Top of SOURCE DATA

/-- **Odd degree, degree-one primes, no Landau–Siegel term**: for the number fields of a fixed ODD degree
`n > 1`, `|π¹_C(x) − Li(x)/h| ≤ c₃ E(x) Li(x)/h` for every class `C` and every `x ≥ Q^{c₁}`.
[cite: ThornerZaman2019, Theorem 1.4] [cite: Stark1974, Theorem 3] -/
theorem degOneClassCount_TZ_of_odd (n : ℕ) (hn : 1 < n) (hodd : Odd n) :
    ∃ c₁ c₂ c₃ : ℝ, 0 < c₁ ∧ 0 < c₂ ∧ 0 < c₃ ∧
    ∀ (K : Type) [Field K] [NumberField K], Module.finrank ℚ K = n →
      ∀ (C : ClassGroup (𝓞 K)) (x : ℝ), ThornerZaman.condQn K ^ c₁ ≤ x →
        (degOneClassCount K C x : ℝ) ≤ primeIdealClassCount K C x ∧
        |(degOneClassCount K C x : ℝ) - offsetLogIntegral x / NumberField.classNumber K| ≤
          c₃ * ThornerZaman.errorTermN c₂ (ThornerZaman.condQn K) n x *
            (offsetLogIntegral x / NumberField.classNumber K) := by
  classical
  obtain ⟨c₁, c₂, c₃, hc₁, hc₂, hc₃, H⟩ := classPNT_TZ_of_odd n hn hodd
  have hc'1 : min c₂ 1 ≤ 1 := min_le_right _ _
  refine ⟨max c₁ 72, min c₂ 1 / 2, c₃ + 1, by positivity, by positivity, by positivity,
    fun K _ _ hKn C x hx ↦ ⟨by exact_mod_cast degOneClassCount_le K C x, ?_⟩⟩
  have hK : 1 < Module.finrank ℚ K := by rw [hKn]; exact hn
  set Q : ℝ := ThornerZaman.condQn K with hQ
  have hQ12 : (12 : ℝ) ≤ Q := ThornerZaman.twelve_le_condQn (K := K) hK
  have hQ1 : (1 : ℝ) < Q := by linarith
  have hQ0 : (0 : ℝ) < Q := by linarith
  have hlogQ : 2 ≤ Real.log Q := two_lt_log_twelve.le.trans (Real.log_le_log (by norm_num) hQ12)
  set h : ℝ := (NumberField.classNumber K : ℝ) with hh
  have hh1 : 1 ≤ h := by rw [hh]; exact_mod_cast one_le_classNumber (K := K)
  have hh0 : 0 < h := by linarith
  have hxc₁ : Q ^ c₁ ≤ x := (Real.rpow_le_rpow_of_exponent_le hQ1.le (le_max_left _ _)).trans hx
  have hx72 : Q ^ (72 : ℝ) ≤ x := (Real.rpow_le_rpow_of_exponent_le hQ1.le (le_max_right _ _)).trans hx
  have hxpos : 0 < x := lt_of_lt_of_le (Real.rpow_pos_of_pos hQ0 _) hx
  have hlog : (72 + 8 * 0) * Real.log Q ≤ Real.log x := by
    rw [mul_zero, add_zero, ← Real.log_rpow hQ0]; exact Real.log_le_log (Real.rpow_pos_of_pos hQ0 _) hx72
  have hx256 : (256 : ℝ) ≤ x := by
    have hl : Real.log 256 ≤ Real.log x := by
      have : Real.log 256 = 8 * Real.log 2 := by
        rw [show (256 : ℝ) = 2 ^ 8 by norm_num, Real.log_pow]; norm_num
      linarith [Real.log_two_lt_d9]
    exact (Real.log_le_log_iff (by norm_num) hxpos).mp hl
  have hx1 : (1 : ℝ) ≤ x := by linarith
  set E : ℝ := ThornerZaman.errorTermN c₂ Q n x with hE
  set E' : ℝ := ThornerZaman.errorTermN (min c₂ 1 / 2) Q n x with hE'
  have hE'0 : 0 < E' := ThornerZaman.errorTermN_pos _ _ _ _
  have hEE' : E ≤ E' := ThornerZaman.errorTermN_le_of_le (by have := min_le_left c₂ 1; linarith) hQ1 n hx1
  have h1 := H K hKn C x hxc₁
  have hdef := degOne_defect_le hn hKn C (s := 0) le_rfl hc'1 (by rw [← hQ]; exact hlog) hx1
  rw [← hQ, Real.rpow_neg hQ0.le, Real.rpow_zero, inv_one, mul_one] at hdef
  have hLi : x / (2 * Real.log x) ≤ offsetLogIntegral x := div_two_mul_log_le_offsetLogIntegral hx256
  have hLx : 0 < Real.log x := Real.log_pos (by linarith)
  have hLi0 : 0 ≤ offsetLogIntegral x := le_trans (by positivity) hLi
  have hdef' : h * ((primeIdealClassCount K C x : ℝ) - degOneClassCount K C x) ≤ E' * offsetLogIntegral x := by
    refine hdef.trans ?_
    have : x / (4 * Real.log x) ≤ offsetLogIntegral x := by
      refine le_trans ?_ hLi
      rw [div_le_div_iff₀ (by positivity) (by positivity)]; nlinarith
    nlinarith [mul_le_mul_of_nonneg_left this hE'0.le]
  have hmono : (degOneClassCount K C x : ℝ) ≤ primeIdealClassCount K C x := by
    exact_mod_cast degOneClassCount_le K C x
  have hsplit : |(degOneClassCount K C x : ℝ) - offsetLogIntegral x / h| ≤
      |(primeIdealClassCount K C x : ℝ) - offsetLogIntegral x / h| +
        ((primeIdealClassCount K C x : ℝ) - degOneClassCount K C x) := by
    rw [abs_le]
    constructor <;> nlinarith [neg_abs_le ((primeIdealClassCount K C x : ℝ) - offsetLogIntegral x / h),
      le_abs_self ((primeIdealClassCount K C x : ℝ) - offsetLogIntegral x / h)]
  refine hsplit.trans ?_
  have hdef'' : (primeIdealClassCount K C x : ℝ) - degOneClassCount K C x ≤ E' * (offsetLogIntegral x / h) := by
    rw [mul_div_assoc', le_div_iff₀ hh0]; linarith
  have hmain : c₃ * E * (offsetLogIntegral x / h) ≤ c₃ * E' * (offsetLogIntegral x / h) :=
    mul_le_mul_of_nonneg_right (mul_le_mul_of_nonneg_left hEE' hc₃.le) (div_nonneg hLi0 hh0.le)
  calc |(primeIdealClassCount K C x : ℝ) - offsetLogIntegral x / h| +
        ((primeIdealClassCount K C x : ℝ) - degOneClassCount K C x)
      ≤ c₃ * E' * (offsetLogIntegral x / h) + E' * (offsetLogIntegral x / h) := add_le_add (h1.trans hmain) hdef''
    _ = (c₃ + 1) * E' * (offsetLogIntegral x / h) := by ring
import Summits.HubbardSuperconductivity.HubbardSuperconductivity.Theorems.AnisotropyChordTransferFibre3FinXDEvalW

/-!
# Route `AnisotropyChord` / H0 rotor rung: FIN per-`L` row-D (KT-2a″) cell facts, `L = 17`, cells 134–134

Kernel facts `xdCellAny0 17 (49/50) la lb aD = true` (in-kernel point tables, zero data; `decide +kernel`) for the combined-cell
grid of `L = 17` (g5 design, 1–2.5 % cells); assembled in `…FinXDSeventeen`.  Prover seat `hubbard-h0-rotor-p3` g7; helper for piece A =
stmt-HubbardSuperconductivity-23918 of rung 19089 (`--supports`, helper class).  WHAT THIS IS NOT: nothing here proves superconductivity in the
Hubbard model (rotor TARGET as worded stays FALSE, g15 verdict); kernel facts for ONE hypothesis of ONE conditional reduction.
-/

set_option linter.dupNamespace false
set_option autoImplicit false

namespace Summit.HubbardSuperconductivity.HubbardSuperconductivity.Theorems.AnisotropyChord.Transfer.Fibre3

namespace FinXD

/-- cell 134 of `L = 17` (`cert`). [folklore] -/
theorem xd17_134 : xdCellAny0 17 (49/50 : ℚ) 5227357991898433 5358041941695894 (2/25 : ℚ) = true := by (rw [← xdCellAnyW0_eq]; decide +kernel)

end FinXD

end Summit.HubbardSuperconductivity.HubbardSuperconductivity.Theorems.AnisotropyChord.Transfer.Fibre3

Bottom of SOURCE DATA
Top of SOURCE DATA

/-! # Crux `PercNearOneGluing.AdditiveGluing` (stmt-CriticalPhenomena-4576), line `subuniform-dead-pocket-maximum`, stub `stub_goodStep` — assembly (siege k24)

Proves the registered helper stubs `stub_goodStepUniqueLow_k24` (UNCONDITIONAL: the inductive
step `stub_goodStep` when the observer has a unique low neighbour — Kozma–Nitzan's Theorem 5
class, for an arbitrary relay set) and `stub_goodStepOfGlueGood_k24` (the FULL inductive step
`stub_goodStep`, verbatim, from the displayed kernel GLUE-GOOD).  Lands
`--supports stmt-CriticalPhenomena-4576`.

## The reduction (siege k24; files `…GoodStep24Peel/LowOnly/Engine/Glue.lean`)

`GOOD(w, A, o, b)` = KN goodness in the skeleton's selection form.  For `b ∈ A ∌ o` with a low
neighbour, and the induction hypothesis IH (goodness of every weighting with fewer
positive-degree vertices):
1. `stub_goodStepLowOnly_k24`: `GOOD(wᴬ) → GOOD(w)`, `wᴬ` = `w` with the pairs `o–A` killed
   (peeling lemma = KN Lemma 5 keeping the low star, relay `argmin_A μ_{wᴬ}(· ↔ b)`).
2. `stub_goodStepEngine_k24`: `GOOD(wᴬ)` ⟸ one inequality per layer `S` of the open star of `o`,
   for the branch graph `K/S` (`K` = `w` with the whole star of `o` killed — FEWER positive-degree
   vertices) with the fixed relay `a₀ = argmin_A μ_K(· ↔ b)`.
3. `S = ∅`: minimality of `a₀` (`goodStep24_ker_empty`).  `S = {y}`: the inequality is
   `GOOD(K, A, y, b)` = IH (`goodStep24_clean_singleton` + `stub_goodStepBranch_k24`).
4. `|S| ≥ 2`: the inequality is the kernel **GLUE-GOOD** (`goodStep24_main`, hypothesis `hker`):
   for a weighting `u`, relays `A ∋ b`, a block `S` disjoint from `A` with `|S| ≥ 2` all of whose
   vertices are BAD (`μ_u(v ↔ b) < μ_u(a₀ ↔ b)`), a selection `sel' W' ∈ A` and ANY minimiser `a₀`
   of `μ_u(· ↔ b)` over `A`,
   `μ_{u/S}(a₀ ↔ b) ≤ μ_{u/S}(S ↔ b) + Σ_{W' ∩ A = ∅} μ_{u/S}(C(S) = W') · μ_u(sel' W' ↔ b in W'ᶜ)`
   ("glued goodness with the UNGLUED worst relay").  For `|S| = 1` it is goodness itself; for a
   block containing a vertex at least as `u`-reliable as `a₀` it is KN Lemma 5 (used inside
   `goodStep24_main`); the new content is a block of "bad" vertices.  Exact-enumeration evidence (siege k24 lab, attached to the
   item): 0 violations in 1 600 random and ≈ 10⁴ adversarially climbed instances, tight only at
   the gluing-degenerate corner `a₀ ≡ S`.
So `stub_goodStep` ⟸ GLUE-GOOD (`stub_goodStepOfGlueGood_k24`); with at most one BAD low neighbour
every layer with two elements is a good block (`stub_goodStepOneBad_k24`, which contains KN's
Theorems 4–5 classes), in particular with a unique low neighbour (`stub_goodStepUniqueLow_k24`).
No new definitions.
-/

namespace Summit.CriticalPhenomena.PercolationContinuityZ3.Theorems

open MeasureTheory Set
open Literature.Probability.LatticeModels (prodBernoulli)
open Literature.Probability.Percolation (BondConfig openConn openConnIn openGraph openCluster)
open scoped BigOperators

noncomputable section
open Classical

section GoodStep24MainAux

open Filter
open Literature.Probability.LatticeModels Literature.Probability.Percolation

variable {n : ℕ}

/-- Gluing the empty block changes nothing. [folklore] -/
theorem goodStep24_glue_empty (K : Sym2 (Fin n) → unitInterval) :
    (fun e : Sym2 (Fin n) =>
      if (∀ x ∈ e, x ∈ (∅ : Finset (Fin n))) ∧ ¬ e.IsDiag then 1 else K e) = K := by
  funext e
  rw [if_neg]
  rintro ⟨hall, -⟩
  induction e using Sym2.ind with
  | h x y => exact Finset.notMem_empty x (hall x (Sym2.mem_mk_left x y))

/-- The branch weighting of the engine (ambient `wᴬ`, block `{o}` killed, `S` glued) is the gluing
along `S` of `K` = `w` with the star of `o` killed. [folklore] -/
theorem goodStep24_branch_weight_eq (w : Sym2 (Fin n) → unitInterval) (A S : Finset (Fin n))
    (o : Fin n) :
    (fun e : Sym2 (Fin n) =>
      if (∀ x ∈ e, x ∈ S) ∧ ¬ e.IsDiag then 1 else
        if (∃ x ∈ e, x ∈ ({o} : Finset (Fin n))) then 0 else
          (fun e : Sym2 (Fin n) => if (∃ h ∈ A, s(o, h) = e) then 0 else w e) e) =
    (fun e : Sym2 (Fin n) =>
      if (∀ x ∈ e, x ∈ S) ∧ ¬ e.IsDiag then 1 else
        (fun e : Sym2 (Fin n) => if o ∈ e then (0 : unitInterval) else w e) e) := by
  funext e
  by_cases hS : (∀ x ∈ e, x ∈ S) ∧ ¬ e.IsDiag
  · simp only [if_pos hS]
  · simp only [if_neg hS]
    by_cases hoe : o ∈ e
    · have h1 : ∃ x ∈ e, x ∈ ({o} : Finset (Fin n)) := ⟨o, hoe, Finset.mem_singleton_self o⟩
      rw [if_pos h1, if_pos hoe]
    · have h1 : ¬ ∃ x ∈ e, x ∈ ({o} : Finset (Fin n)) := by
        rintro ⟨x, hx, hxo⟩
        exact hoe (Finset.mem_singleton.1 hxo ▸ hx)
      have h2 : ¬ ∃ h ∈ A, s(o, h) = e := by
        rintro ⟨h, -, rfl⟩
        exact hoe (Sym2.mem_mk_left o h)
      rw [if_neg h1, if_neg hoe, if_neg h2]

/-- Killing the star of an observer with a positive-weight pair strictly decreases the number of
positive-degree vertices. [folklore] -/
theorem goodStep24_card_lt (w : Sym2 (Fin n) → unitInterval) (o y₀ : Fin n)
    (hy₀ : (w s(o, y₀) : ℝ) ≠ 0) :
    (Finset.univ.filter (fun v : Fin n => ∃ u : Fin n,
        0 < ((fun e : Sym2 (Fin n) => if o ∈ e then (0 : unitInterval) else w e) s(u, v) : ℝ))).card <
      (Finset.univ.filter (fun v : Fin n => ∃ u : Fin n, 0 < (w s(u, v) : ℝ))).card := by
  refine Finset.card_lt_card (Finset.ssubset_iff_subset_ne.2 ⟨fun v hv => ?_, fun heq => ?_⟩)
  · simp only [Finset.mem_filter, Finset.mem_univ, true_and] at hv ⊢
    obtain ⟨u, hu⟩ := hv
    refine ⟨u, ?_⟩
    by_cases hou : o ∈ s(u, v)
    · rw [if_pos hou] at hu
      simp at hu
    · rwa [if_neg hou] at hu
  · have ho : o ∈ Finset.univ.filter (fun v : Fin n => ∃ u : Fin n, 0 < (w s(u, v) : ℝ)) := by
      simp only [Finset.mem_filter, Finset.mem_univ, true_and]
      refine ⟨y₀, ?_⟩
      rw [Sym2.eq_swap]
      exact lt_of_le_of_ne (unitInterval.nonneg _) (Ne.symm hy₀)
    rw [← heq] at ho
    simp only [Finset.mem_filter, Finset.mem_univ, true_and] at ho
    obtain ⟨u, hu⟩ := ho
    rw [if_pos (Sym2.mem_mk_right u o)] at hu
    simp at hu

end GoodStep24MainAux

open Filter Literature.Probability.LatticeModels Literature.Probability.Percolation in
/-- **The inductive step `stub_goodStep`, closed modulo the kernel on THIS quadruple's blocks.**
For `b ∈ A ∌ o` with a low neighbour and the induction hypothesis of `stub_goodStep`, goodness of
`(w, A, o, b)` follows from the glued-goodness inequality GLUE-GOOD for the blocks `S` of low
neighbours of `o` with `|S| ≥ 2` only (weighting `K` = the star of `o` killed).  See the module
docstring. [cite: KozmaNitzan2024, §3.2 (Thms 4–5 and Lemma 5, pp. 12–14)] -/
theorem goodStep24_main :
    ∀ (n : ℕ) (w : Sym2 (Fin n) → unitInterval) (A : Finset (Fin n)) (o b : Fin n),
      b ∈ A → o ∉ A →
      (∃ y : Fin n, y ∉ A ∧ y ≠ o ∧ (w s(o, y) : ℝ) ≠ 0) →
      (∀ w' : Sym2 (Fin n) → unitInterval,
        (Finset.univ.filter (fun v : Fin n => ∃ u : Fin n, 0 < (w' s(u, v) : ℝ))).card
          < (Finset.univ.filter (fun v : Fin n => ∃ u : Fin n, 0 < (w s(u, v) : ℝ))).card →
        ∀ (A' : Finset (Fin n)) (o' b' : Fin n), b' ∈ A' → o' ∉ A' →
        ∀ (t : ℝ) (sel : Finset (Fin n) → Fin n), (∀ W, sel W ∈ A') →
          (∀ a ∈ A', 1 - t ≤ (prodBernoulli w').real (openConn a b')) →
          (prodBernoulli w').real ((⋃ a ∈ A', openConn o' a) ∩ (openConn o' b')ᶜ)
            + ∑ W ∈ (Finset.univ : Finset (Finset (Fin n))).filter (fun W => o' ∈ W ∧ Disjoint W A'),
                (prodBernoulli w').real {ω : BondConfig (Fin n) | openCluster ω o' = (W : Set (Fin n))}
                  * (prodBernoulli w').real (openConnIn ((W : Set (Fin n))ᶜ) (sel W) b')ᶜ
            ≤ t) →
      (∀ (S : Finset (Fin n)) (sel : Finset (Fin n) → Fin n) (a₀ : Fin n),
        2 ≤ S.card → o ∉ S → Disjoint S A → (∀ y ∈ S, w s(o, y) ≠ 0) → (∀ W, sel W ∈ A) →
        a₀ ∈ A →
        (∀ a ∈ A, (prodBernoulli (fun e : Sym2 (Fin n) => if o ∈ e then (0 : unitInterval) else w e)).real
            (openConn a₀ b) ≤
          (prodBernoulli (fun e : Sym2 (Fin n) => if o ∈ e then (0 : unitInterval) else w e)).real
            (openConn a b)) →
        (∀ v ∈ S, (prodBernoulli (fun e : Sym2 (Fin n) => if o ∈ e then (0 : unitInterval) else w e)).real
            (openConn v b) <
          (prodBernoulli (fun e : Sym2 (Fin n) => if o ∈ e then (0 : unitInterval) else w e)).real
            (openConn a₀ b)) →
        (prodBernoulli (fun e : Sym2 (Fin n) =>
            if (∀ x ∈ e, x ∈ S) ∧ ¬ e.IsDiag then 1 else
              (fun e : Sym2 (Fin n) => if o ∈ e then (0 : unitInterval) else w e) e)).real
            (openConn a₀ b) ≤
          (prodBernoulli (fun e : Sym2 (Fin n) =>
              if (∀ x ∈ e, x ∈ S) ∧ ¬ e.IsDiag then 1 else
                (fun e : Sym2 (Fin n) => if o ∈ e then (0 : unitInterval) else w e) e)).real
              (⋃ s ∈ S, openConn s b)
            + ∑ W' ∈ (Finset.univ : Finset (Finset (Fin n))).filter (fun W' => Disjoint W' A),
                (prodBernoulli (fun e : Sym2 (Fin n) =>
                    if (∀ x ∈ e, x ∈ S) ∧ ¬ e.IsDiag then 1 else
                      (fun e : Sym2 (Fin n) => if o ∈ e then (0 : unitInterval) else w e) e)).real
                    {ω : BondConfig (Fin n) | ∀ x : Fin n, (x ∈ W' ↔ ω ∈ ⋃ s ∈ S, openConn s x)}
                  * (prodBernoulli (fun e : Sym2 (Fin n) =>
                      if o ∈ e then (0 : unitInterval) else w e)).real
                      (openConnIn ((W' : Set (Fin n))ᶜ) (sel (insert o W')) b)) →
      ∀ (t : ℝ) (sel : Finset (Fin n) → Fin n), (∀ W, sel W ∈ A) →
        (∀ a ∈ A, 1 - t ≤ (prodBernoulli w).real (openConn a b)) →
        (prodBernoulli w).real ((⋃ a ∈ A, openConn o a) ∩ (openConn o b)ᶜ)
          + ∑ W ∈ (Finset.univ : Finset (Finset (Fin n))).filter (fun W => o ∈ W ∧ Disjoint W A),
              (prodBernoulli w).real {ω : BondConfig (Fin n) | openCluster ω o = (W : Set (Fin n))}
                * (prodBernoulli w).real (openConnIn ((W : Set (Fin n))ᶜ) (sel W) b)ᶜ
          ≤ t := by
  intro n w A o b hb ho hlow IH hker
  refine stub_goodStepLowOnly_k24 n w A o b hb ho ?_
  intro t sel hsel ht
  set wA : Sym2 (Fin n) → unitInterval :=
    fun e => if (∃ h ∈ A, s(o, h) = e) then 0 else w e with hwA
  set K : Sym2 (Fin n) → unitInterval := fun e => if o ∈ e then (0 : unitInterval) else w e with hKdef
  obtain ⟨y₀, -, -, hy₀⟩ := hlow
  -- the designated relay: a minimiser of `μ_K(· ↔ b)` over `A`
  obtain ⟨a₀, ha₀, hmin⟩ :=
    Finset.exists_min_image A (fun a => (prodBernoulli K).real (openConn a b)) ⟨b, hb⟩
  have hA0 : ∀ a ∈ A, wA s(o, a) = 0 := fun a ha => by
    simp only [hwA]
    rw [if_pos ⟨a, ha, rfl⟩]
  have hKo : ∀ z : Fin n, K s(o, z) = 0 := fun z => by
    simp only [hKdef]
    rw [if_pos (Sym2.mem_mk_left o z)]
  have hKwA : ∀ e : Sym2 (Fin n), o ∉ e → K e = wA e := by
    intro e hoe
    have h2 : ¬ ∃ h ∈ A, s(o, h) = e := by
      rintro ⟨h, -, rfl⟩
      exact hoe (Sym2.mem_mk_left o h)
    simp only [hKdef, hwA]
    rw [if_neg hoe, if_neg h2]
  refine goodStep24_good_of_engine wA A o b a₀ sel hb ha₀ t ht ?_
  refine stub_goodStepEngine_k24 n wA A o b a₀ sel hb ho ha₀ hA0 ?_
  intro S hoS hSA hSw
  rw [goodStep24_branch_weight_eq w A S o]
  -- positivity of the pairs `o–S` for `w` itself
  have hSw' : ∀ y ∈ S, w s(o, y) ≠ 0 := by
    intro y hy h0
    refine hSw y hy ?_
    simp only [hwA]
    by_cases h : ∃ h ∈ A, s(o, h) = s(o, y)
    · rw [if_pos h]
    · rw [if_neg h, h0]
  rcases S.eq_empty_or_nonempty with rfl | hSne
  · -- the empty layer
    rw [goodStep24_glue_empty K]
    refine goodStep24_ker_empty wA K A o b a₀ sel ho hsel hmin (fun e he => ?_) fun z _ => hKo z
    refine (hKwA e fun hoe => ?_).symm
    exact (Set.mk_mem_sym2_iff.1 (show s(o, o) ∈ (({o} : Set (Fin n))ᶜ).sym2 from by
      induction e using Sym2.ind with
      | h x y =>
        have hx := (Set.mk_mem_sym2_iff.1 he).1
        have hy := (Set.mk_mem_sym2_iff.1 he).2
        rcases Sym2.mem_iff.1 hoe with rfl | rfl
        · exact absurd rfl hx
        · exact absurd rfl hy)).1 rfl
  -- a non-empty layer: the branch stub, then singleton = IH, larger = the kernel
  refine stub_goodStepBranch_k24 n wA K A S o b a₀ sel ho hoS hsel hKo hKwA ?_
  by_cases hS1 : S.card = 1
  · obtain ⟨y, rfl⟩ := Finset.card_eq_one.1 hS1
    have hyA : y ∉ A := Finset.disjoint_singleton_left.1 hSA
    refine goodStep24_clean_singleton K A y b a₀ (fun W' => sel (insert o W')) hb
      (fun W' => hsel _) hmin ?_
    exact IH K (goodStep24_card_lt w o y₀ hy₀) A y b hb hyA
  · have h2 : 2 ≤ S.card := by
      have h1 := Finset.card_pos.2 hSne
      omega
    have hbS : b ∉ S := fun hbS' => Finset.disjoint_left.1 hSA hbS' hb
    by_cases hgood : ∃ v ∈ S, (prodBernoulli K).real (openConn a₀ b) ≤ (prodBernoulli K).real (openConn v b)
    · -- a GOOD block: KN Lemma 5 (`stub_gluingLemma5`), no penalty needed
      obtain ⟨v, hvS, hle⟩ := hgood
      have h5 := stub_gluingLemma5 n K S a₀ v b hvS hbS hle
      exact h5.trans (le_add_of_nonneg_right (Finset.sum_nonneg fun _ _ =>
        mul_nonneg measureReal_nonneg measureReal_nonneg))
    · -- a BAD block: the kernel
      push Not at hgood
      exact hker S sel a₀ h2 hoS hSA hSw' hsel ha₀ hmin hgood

Bottom of SOURCE DATA
Top of SOURCE DATA

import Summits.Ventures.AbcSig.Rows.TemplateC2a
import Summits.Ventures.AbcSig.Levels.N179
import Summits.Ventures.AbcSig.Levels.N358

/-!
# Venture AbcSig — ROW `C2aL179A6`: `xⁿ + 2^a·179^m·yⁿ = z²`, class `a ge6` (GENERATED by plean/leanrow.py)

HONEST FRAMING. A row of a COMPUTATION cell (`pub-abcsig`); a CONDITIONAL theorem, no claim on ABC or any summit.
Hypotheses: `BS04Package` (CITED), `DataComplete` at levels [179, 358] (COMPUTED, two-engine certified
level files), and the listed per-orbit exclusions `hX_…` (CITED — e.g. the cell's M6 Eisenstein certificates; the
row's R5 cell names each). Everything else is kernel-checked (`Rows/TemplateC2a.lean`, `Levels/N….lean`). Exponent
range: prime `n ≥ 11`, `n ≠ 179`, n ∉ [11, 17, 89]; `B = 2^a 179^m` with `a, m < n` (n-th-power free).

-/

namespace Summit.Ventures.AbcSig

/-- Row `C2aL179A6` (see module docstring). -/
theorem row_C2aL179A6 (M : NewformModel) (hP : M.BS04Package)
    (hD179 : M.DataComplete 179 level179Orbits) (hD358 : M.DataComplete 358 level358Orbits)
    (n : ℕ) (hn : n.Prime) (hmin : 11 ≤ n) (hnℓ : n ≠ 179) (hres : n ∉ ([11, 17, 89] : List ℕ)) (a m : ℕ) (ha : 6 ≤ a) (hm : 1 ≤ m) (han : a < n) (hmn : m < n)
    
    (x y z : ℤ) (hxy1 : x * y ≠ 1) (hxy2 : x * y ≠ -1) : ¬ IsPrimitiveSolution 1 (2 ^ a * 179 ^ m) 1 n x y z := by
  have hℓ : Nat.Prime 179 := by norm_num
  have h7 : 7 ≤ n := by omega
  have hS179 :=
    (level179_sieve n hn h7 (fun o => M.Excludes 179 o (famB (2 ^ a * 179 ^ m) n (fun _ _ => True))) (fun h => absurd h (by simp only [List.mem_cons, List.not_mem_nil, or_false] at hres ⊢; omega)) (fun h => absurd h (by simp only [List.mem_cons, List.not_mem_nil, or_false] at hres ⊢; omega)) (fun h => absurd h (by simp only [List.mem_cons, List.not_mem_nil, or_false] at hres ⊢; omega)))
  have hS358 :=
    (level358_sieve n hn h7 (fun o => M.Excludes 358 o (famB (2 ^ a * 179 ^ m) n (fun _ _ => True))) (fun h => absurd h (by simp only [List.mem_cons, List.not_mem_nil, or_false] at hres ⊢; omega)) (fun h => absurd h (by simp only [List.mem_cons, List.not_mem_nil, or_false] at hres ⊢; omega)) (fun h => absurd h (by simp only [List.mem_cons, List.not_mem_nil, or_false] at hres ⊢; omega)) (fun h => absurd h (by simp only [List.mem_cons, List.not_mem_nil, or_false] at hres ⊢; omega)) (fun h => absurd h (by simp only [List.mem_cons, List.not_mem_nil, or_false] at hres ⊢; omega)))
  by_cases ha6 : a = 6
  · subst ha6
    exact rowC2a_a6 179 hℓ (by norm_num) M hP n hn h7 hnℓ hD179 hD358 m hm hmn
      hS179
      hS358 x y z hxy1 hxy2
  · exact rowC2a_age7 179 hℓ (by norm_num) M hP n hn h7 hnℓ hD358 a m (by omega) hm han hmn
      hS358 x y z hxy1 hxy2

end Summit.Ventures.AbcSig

Bottom of SOURCE DATA

- **PROBLEM STATEMENT**
Taking the line with "have hyA : y" as the first and the line with "have hbS : b" as the last, retype that stretch of the data above exactly, with no other lines.

- **SOLUTION BELOW**
    have hyA : y ∉ A := Finset.disjoint_singleton_left.1 hSA
    refine goodStep24_clean_singleton K A y b a₀ (fun W' => sel (insert o W')) hb
      (fun W' => hsel _) hmin ?_
    exact IH K (goodStep24_card_lt w o y₀ hy₀) A y b hb hyA
  · have h2 : 2 ≤ S.card := by
      have h1 := Finset.card_pos.2 hSne
      omega
    have hbS : b ∉ S := fun hbS' => Finset.disjoint_left.1 hSA hbS' hb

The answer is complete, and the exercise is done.